THE TASK:
Only a number is expected here: the count of lines in the data that contain "CommRingCat".

EXERCISE DATA:
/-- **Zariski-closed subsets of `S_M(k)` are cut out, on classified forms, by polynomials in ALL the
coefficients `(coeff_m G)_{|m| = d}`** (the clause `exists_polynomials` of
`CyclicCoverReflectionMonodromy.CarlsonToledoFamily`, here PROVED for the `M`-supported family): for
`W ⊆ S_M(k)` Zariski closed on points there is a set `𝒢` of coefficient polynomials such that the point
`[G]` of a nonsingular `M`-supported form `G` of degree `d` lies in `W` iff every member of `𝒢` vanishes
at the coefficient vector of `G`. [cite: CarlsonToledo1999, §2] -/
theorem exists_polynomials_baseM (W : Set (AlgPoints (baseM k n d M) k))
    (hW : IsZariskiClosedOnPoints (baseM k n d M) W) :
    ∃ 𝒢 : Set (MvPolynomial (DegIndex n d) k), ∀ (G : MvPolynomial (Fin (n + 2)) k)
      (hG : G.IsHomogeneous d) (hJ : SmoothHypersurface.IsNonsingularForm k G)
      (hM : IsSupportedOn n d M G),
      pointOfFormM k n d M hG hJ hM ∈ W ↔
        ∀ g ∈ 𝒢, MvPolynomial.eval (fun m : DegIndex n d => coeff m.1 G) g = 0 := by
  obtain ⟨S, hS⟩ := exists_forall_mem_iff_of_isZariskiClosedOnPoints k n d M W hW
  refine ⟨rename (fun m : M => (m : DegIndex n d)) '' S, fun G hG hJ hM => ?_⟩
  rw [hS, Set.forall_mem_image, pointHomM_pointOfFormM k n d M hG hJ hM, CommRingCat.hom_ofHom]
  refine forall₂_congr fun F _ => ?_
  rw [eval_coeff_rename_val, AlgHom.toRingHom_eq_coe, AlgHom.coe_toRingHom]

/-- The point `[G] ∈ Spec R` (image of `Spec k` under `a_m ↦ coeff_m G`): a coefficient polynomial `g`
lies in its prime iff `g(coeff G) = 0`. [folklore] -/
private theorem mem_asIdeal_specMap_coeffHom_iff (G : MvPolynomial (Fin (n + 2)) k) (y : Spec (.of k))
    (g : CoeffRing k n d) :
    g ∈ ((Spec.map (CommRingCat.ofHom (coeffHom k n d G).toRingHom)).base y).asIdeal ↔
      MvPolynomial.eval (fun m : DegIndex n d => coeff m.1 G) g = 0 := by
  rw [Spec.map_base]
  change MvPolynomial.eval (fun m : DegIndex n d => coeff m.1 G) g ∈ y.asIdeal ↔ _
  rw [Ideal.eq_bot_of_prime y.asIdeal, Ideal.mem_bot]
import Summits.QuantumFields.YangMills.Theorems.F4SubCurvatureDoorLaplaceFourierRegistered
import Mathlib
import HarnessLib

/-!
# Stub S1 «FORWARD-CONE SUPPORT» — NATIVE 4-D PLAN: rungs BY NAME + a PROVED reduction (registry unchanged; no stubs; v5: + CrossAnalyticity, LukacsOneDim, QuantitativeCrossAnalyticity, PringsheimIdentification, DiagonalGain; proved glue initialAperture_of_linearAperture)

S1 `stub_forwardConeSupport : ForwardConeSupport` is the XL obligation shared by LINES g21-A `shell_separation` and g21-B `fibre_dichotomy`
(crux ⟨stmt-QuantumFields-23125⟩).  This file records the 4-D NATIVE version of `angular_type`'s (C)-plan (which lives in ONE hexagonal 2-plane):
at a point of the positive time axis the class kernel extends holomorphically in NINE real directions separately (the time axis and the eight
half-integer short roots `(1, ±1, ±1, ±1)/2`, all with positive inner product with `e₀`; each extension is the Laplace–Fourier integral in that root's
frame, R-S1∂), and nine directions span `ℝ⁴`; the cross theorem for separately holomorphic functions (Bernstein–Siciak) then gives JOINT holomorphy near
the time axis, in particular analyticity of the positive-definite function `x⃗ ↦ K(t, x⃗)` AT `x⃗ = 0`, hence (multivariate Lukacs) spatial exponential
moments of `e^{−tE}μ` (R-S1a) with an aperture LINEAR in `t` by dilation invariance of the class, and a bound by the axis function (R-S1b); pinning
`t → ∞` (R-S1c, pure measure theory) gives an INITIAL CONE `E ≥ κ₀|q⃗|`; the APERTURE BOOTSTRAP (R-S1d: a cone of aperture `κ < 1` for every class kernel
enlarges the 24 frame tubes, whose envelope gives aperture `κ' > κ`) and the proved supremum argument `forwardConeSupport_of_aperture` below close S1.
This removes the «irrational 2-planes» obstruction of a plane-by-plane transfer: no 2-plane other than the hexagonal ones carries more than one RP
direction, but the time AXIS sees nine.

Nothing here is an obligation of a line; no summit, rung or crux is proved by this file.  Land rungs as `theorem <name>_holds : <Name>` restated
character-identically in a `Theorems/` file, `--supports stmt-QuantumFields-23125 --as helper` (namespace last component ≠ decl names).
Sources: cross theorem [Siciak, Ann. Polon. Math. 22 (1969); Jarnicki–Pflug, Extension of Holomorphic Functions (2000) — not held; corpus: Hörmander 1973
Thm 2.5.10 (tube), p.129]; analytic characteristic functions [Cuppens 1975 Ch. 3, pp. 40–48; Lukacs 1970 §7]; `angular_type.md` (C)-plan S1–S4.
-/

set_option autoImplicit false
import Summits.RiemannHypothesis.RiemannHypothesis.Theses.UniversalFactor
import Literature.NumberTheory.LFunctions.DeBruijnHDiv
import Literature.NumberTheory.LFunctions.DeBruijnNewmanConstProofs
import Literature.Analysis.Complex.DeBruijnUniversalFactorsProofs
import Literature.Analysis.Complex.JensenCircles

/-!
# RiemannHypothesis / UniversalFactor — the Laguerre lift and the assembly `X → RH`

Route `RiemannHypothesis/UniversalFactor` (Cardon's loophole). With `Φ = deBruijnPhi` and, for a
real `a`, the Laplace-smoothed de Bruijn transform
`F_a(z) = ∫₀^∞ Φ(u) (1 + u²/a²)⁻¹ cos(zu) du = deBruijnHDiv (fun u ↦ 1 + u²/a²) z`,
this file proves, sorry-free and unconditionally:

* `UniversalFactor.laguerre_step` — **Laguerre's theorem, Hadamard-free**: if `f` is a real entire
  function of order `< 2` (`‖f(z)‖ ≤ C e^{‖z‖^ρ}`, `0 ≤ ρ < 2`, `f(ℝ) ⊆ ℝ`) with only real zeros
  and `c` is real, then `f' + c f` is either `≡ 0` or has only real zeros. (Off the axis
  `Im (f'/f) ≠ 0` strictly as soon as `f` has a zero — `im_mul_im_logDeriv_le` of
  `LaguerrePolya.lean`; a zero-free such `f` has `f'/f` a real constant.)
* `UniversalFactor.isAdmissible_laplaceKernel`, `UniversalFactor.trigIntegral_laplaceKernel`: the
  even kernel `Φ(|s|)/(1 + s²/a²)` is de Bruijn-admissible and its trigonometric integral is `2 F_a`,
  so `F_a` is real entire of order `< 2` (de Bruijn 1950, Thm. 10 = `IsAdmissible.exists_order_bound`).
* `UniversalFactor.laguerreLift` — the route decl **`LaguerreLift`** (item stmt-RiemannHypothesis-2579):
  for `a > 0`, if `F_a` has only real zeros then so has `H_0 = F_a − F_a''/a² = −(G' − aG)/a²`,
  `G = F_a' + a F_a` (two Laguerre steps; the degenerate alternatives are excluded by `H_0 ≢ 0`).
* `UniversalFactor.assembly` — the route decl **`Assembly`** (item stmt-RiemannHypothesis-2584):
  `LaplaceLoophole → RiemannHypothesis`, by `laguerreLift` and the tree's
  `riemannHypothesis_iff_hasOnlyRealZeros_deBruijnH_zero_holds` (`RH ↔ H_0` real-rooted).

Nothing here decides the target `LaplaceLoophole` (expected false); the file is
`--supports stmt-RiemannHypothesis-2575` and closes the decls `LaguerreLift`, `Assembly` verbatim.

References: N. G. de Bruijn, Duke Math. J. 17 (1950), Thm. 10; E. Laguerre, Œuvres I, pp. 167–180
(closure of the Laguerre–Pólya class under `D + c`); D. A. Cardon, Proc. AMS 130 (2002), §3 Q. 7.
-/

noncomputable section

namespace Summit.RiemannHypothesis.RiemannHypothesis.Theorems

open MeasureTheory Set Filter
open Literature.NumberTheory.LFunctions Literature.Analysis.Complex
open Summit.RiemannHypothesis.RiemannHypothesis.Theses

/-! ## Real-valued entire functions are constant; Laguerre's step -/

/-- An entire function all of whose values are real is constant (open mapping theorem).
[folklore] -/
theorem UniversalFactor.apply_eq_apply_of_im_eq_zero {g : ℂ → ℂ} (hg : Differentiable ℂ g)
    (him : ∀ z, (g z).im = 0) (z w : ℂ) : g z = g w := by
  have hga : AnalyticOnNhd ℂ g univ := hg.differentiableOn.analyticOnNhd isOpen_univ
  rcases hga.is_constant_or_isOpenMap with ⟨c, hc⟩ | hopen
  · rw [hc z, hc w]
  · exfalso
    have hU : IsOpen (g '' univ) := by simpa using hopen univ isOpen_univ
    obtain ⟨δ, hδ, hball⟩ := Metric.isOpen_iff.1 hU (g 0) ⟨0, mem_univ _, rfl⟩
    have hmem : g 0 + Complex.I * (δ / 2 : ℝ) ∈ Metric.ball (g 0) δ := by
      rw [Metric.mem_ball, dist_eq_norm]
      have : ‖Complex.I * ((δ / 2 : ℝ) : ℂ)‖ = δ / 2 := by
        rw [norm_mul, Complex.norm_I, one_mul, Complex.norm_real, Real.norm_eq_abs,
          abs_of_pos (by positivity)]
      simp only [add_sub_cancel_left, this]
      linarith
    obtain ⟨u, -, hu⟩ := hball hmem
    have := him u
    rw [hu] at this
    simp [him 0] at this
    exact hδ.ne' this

RESPONSE FOR THIS EXERCISE:
2